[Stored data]

=== Section Start ===

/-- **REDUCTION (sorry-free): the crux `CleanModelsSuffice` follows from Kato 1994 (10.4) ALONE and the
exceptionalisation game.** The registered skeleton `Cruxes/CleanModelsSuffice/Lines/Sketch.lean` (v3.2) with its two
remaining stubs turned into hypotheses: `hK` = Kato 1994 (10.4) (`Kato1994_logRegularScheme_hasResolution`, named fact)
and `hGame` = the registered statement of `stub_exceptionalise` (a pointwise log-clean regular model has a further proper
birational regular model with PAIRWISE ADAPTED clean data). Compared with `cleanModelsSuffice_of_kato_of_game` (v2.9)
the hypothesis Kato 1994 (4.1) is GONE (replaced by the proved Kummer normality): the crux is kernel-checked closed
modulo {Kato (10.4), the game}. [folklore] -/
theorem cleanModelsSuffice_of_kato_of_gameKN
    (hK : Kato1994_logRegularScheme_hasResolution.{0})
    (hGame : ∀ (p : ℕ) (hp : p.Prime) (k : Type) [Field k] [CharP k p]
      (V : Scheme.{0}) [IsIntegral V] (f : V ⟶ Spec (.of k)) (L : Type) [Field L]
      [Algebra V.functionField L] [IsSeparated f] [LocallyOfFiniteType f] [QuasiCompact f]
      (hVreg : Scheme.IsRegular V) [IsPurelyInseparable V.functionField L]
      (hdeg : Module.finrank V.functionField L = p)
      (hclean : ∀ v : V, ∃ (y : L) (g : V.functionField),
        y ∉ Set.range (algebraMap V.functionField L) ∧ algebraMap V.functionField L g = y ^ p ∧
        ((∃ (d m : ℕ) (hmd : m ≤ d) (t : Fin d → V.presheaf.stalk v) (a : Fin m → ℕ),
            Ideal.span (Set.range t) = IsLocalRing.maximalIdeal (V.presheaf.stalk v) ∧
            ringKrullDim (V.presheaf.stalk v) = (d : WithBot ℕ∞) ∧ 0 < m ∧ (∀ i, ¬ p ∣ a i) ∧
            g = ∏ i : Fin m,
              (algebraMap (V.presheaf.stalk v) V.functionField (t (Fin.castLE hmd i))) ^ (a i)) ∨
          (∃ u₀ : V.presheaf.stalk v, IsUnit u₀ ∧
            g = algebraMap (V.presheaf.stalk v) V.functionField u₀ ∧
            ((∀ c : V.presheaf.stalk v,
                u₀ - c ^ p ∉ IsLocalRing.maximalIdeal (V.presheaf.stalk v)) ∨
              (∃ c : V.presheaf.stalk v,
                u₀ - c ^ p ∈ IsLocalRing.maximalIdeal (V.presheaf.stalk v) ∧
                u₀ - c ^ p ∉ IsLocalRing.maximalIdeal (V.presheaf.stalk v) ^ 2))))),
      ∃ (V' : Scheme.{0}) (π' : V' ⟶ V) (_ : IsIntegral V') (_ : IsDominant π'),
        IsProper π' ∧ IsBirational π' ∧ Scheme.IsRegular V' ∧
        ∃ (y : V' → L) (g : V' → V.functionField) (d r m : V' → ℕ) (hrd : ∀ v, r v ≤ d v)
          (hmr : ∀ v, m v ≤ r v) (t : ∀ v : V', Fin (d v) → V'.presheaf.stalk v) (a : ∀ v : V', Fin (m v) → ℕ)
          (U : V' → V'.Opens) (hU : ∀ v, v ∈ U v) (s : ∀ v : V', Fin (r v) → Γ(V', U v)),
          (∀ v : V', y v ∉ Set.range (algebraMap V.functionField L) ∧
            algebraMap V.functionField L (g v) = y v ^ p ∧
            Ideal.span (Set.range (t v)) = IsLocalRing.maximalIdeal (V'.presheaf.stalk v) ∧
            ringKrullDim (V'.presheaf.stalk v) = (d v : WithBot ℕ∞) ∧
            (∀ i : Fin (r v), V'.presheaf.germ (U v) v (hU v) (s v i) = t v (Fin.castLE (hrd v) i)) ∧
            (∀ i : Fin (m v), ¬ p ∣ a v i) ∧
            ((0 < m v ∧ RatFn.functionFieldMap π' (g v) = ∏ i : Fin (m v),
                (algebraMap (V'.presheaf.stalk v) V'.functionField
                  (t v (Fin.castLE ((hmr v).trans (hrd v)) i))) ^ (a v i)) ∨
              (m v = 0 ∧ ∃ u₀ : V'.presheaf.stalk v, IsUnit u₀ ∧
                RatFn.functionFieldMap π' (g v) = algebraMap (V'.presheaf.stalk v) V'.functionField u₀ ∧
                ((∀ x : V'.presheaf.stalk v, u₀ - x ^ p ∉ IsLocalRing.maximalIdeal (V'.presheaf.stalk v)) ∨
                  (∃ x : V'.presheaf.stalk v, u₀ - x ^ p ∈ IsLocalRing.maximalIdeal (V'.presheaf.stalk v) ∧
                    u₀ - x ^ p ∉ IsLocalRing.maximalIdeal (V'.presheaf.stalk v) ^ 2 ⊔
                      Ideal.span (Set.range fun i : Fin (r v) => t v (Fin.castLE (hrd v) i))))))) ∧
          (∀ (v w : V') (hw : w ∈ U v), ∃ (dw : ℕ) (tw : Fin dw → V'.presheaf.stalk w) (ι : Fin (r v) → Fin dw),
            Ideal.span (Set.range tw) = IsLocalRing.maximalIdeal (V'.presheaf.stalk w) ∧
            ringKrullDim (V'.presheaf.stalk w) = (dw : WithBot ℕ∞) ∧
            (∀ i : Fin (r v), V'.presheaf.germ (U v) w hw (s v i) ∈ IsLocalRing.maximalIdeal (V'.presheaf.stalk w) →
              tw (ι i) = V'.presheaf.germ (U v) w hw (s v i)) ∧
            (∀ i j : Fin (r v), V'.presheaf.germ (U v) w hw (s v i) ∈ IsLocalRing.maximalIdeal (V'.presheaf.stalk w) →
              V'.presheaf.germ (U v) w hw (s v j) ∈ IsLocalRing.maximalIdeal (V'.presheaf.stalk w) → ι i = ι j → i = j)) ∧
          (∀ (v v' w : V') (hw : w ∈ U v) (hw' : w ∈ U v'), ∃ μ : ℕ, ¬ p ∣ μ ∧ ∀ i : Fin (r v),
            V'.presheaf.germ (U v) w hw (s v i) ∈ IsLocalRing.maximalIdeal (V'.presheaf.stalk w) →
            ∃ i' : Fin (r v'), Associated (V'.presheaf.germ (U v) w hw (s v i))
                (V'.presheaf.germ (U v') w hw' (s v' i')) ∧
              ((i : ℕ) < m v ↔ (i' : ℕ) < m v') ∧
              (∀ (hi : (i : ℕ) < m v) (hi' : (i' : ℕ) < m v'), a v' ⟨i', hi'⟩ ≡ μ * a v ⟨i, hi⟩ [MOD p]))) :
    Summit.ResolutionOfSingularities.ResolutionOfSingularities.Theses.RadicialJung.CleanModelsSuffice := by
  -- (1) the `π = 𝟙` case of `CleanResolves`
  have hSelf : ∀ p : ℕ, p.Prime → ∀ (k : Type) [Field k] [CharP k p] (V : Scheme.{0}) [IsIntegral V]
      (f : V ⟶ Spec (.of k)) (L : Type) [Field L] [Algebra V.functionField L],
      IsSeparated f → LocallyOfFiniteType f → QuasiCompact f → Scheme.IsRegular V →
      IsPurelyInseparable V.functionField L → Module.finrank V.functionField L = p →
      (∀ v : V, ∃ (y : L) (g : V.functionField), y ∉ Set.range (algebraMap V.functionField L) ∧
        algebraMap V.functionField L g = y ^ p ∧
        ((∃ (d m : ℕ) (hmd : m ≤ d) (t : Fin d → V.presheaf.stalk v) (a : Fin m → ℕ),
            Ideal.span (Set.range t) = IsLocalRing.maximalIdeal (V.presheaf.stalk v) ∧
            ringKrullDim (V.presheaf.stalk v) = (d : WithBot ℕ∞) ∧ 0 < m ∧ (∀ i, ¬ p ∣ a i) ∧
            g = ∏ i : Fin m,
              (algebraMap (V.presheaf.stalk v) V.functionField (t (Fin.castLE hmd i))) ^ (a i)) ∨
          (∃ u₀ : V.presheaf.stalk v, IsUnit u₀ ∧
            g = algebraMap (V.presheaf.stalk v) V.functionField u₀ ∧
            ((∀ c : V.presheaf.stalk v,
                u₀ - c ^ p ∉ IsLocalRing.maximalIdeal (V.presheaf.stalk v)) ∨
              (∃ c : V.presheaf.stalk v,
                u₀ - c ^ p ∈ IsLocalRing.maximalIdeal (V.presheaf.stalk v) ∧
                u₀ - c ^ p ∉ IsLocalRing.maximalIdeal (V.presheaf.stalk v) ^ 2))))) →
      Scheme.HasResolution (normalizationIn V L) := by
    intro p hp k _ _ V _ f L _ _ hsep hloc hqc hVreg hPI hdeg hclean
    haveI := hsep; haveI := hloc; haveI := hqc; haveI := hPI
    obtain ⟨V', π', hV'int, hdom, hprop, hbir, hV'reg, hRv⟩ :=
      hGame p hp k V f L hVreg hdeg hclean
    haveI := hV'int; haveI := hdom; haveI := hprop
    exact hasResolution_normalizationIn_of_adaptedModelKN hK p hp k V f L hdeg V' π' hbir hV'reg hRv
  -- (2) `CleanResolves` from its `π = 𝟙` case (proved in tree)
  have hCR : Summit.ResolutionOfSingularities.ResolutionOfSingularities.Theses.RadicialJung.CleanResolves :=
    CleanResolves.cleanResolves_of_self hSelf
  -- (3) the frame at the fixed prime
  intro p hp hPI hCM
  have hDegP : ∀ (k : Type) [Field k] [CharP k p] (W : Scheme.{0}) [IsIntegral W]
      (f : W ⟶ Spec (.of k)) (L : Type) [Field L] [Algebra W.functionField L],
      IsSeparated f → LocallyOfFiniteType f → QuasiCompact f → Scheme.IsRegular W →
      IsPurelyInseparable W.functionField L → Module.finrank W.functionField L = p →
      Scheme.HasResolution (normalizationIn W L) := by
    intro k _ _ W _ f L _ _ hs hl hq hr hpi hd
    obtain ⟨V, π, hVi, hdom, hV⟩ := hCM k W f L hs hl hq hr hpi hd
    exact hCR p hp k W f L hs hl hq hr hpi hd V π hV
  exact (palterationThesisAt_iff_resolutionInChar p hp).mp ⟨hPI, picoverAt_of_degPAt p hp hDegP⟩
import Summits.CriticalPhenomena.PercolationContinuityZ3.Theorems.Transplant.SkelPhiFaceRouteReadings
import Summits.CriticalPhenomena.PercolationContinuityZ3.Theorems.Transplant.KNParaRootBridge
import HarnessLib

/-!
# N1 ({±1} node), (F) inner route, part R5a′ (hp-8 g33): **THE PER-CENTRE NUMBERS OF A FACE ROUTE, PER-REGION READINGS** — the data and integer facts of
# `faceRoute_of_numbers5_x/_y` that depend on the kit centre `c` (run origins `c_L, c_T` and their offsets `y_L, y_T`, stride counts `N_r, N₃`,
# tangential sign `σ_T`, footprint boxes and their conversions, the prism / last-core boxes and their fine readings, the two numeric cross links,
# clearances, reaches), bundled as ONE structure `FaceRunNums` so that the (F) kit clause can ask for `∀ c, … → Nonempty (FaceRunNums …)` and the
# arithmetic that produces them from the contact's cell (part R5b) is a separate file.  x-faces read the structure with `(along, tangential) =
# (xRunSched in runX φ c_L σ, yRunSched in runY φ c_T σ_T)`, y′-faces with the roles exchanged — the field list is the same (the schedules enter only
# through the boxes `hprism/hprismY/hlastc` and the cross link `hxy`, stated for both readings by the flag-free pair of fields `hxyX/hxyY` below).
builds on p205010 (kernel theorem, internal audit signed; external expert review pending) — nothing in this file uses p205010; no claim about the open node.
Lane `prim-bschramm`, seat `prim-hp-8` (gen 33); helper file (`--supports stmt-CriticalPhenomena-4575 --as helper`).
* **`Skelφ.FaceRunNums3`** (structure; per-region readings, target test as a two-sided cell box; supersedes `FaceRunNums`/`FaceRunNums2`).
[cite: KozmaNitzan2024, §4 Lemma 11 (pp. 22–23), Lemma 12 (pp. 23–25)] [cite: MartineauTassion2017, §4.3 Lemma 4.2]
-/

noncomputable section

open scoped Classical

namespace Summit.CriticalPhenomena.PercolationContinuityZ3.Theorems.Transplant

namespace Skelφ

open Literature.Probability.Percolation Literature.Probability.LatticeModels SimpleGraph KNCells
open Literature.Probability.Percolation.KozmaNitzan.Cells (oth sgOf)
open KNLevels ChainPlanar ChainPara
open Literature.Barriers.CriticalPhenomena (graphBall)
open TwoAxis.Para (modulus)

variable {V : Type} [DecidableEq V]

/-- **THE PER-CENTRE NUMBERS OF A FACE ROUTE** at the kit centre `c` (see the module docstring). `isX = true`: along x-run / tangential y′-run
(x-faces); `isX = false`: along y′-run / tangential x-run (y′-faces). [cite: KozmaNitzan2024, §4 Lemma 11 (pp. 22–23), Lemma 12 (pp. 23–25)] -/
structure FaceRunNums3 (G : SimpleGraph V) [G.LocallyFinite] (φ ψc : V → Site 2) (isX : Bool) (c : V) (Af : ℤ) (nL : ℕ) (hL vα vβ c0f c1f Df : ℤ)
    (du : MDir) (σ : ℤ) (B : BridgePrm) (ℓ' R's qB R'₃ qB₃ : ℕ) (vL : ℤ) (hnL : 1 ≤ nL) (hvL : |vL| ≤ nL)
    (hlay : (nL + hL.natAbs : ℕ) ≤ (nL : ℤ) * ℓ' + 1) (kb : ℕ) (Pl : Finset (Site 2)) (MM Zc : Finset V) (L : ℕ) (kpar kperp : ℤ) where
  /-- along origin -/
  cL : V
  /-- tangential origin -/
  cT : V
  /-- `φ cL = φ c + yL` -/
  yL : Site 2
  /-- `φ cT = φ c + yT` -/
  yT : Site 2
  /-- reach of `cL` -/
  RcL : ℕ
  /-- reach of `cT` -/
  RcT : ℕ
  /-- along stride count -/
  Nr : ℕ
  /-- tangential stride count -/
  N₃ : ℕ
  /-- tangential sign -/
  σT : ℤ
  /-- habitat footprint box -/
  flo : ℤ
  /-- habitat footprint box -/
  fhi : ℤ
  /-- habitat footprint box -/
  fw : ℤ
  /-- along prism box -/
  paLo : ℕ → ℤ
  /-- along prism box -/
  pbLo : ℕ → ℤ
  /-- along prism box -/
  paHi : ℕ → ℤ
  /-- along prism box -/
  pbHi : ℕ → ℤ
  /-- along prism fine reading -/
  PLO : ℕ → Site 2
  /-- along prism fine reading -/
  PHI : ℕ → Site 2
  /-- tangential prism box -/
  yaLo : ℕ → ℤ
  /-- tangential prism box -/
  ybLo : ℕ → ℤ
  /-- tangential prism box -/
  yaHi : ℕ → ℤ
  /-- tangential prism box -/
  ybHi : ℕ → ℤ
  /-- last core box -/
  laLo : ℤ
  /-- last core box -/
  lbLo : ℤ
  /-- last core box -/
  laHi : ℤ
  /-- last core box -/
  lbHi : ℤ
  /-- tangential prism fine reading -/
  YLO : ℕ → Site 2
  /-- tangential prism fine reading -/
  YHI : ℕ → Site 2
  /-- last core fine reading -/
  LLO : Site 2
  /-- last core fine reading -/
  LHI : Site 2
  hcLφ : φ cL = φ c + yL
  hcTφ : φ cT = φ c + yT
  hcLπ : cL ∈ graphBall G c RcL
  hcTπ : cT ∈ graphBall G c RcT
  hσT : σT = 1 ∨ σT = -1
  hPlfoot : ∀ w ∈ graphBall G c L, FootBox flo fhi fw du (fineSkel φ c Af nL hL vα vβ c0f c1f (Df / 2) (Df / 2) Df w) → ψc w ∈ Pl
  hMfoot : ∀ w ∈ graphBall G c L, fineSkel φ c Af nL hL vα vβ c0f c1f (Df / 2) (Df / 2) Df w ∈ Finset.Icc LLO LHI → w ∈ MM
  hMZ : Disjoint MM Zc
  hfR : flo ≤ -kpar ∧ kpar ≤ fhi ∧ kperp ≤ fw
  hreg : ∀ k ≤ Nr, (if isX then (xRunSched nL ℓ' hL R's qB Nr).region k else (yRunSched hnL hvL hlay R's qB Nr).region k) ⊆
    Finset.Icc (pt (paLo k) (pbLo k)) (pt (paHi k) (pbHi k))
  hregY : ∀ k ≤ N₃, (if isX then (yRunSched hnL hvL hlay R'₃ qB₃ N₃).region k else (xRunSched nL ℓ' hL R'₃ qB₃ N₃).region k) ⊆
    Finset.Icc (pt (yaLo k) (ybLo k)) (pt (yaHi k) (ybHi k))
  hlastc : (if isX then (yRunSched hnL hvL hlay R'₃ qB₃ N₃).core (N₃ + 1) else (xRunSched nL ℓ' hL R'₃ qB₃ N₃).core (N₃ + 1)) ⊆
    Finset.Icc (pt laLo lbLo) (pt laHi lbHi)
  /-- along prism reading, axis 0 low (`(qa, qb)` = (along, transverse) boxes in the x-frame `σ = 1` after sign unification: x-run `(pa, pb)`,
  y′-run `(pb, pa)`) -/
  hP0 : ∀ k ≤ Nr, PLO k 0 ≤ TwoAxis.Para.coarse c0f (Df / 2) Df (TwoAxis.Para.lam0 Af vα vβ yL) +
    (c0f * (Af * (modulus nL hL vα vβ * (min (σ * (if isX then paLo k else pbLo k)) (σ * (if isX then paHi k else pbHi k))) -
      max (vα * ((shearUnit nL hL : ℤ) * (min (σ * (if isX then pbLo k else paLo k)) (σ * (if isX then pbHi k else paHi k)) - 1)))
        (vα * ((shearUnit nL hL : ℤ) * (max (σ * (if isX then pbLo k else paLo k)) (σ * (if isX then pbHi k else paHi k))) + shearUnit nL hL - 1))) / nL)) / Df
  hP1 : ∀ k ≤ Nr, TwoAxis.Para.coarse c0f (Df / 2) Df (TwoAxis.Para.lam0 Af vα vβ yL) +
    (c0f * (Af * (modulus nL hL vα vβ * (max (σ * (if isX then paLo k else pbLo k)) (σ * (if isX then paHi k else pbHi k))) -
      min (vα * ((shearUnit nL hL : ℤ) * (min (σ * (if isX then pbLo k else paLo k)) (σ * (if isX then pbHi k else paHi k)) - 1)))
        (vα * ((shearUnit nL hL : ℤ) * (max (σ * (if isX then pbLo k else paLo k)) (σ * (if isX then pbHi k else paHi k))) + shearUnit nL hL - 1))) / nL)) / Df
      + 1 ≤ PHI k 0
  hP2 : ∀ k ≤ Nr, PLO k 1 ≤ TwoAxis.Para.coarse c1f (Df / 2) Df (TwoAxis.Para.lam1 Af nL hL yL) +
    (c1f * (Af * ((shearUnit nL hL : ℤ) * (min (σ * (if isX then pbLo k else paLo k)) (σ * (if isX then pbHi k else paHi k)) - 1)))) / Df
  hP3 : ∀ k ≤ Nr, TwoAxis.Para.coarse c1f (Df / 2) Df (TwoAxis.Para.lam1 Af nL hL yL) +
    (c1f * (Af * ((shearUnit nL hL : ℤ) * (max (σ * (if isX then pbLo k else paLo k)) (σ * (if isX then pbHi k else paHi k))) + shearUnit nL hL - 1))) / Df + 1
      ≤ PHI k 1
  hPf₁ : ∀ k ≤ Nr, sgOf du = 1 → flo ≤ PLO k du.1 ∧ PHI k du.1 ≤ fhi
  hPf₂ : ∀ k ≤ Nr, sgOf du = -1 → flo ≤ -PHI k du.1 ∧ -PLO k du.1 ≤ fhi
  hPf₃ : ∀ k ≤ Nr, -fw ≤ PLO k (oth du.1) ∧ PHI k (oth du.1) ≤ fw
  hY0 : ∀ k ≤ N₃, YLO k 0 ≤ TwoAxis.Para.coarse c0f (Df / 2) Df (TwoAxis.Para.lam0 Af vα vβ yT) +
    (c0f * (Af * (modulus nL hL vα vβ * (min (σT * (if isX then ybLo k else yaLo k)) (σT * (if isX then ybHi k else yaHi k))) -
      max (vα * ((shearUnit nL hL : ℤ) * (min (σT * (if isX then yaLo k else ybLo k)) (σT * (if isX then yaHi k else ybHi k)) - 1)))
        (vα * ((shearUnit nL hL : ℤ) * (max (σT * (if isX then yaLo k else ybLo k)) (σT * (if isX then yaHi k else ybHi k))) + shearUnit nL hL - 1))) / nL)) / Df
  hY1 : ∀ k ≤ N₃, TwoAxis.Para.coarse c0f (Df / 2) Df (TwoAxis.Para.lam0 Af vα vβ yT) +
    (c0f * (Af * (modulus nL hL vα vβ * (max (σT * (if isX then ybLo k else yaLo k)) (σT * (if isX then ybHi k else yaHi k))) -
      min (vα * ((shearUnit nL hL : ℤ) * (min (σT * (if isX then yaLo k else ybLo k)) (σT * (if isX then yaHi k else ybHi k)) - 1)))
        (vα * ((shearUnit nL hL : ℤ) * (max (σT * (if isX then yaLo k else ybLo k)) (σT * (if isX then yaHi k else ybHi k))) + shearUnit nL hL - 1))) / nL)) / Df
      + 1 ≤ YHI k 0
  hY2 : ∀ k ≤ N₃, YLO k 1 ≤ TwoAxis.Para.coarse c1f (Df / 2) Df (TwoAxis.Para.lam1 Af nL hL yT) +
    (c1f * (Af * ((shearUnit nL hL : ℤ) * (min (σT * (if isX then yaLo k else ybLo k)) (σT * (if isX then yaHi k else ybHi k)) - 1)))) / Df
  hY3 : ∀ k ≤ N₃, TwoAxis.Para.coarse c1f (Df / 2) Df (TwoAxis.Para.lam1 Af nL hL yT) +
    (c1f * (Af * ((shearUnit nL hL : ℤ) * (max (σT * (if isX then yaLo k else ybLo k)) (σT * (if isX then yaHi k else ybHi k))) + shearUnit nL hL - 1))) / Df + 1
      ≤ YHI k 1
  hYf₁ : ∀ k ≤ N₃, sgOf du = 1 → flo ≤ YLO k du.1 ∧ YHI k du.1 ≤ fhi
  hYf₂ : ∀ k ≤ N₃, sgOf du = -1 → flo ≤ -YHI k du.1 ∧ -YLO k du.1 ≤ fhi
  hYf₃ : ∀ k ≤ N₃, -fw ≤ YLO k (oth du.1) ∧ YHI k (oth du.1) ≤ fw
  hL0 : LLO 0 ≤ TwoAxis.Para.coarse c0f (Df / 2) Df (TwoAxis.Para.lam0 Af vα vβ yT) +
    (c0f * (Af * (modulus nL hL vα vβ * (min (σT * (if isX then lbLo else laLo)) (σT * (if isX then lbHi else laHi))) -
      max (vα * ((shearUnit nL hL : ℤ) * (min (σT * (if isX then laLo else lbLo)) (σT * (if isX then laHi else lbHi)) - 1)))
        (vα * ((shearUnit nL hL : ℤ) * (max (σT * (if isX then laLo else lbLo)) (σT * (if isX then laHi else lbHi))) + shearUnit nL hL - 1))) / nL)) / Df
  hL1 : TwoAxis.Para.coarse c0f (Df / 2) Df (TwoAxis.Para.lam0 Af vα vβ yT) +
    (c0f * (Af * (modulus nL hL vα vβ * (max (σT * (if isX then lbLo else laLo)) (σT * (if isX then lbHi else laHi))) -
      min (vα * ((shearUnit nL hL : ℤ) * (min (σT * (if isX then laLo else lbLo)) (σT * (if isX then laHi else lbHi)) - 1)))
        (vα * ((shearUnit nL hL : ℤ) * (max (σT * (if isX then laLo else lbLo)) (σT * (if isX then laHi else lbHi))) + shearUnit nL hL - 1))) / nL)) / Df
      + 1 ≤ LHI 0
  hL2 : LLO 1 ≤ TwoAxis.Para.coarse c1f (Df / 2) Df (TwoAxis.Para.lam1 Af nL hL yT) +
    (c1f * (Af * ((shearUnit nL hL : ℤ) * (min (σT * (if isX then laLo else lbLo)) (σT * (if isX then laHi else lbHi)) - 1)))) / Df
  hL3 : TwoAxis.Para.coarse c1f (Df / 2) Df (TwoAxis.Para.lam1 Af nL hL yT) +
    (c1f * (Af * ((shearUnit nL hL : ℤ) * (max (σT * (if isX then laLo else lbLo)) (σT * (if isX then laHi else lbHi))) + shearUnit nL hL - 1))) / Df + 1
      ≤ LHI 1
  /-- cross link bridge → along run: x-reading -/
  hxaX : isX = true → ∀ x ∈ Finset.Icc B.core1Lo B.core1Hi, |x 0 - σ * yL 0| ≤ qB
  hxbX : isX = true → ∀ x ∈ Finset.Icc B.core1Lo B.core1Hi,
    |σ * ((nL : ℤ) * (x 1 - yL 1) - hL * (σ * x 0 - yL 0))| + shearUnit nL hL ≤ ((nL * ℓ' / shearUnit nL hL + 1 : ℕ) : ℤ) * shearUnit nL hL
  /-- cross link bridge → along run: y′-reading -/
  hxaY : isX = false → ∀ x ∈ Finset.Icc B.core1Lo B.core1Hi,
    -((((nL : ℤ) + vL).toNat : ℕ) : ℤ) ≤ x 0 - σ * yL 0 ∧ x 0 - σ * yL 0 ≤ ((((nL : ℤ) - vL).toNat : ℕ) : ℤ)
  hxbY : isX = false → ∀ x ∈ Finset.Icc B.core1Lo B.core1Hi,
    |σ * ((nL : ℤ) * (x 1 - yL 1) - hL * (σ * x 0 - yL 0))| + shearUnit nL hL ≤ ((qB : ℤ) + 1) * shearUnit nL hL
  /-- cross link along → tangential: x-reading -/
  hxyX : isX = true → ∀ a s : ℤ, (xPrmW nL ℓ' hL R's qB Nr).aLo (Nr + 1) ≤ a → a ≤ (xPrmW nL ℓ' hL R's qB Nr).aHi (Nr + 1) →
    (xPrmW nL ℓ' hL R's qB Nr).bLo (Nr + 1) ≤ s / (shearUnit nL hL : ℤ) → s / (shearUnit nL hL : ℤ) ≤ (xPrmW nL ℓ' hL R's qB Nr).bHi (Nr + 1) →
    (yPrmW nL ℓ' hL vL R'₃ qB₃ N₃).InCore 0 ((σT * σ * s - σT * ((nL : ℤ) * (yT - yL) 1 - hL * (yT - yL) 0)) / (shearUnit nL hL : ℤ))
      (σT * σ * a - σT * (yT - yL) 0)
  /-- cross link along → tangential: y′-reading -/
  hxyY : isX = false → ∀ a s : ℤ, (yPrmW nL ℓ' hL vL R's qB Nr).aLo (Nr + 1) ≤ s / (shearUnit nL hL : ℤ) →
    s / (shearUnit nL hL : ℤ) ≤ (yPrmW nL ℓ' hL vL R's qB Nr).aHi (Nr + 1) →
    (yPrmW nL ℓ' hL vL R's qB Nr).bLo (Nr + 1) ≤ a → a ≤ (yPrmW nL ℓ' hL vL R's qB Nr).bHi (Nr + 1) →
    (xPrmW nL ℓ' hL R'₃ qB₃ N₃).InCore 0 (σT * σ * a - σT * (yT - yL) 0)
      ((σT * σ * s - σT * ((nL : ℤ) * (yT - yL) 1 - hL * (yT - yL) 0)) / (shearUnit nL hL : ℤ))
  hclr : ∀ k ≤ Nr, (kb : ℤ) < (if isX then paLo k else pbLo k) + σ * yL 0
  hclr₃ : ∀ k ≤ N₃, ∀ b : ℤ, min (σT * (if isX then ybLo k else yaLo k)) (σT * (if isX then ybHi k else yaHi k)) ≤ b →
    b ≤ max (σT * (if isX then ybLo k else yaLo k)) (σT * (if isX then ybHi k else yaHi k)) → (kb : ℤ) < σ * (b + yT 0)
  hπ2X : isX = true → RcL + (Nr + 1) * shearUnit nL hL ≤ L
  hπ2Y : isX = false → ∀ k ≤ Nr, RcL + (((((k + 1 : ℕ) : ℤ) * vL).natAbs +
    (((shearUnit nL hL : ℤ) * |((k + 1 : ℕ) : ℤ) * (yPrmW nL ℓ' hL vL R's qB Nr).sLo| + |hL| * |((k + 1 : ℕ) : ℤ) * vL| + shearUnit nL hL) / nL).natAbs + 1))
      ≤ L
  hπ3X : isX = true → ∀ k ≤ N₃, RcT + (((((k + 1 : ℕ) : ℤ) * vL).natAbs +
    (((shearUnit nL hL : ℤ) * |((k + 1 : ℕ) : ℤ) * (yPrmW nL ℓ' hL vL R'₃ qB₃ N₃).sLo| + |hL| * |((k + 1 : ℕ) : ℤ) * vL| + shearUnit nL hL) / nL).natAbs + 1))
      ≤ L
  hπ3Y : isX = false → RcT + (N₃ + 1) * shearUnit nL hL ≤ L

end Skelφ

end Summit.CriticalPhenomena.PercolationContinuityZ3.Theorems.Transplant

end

=== Section End ===

Start with the line above that contains "tangential: x-reading -/" and stop after the line that contains "hπ3X : isX = true". Output those lines exactly, and only those.

  /-- cross link along → tangential: x-reading -/
  hxyX : isX = true → ∀ a s : ℤ, (xPrmW nL ℓ' hL R's qB Nr).aLo (Nr + 1) ≤ a → a ≤ (xPrmW nL ℓ' hL R's qB Nr).aHi (Nr + 1) →
    (xPrmW nL ℓ' hL R's qB Nr).bLo (Nr + 1) ≤ s / (shearUnit nL hL : ℤ) → s / (shearUnit nL hL : ℤ) ≤ (xPrmW nL ℓ' hL R's qB Nr).bHi (Nr + 1) →
    (yPrmW nL ℓ' hL vL R'₃ qB₃ N₃).InCore 0 ((σT * σ * s - σT * ((nL : ℤ) * (yT - yL) 1 - hL * (yT - yL) 0)) / (shearUnit nL hL : ℤ))
      (σT * σ * a - σT * (yT - yL) 0)
  /-- cross link along → tangential: y′-reading -/
  hxyY : isX = false → ∀ a s : ℤ, (yPrmW nL ℓ' hL vL R's qB Nr).aLo (Nr + 1) ≤ s / (shearUnit nL hL : ℤ) →
    s / (shearUnit nL hL : ℤ) ≤ (yPrmW nL ℓ' hL vL R's qB Nr).aHi (Nr + 1) →
    (yPrmW nL ℓ' hL vL R's qB Nr).bLo (Nr + 1) ≤ a → a ≤ (yPrmW nL ℓ' hL vL R's qB Nr).bHi (Nr + 1) →
    (xPrmW nL ℓ' hL R'₃ qB₃ N₃).InCore 0 (σT * σ * a - σT * (yT - yL) 0)
      ((σT * σ * s - σT * ((nL : ℤ) * (yT - yL) 1 - hL * (yT - yL) 0)) / (shearUnit nL hL : ℤ))
  hclr : ∀ k ≤ Nr, (kb : ℤ) < (if isX then paLo k else pbLo k) + σ * yL 0
  hclr₃ : ∀ k ≤ N₃, ∀ b : ℤ, min (σT * (if isX then ybLo k else yaLo k)) (σT * (if isX then ybHi k else yaHi k)) ≤ b →
    b ≤ max (σT * (if isX then ybLo k else yaLo k)) (σT * (if isX then ybHi k else yaHi k)) → (kb : ℤ) < σ * (b + yT 0)
  hπ2X : isX = true → RcL + (Nr + 1) * shearUnit nL hL ≤ L
  hπ2Y : isX = false → ∀ k ≤ Nr, RcL + (((((k + 1 : ℕ) : ℤ) * vL).natAbs +
    (((shearUnit nL hL : ℤ) * |((k + 1 : ℕ) : ℤ) * (yPrmW nL ℓ' hL vL R's qB Nr).sLo| + |hL| * |((k + 1 : ℕ) : ℤ) * vL| + shearUnit nL hL) / nL).natAbs + 1))
      ≤ L
  hπ3X : isX = true → ∀ k ≤ N₃, RcT + (((((k + 1 : ℕ) : ℤ) * vL).natAbs +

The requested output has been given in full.